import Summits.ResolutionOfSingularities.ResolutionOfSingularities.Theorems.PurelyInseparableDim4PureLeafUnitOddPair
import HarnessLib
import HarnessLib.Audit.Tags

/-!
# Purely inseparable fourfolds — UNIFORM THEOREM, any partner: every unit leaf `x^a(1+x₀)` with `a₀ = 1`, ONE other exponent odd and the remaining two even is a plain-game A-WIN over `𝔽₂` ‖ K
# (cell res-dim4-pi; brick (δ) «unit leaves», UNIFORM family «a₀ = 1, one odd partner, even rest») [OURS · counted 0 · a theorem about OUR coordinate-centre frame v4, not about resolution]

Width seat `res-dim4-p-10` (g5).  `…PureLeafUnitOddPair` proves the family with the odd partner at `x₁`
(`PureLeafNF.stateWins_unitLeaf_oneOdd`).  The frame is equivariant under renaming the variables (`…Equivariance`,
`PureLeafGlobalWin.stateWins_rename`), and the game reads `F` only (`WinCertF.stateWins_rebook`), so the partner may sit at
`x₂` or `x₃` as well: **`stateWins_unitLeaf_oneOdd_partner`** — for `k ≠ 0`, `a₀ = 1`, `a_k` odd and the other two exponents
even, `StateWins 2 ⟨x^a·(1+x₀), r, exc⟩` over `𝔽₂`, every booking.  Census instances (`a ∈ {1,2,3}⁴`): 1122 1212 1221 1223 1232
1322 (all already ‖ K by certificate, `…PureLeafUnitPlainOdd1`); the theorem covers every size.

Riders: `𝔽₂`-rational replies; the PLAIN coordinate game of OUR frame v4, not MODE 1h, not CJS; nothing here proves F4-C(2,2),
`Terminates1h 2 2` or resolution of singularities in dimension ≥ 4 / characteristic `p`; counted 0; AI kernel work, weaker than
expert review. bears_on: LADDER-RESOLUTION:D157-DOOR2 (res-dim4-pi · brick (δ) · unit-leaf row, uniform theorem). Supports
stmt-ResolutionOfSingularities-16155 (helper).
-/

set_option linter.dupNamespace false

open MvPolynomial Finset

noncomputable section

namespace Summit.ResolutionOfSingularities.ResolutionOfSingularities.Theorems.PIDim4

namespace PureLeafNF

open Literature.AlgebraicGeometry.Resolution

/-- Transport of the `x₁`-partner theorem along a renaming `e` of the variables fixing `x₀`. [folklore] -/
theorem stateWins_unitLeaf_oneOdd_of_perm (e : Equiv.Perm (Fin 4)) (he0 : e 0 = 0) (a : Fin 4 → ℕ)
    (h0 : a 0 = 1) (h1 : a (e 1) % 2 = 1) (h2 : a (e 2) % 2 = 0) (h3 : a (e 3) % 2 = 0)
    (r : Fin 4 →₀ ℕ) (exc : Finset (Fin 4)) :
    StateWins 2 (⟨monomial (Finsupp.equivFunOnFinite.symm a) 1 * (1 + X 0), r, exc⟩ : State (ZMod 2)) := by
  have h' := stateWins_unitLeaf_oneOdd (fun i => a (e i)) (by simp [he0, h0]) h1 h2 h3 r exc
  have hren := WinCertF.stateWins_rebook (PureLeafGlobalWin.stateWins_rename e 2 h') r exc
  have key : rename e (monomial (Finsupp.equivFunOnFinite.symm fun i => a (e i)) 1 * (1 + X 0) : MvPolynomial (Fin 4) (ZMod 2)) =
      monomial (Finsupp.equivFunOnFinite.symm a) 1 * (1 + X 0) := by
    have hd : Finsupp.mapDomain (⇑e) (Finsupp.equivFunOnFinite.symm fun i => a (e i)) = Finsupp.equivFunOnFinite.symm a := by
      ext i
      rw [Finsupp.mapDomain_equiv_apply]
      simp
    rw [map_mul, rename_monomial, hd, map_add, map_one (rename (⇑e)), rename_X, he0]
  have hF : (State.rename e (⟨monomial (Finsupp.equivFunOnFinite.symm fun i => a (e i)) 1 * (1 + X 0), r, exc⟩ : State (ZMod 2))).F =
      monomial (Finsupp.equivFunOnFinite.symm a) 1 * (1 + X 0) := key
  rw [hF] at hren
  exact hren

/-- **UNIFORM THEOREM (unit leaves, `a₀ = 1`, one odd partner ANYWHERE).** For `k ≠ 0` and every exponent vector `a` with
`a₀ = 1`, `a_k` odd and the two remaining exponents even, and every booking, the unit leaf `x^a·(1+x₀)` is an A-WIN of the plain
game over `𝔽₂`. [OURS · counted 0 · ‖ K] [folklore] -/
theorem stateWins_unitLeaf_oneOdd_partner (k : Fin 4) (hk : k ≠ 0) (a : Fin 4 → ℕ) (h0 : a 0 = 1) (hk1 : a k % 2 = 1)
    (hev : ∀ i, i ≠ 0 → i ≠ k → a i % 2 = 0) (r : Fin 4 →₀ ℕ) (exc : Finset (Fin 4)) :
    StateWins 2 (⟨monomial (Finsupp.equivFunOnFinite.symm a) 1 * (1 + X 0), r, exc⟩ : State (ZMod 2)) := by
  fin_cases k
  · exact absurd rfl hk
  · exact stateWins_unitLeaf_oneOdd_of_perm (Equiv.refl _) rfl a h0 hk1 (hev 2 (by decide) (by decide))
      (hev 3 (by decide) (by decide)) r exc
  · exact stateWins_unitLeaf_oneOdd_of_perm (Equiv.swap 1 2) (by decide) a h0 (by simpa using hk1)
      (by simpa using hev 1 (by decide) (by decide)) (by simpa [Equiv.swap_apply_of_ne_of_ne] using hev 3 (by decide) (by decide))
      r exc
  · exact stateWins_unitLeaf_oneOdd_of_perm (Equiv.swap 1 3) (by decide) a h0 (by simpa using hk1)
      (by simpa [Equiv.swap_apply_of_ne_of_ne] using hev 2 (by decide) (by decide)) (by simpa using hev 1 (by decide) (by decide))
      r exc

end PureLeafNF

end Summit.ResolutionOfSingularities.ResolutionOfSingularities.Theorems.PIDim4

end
=-=-=-=-=
## Your objective
The lines above from the one containing "Transport of the" through the one containing "theorem stateWins_unitLeaf_oneOdd_of_perm (e" are to be set down exactly, and no others.

## Exercise result
/-- Transport of the `x₁`-partner theorem along a renaming `e` of the variables fixing `x₀`. [folklore] -/
theorem stateWins_unitLeaf_oneOdd_of_perm (e : Equiv.Perm (Fin 4)) (he0 : e 0 = 0) (a : Fin 4 → ℕ)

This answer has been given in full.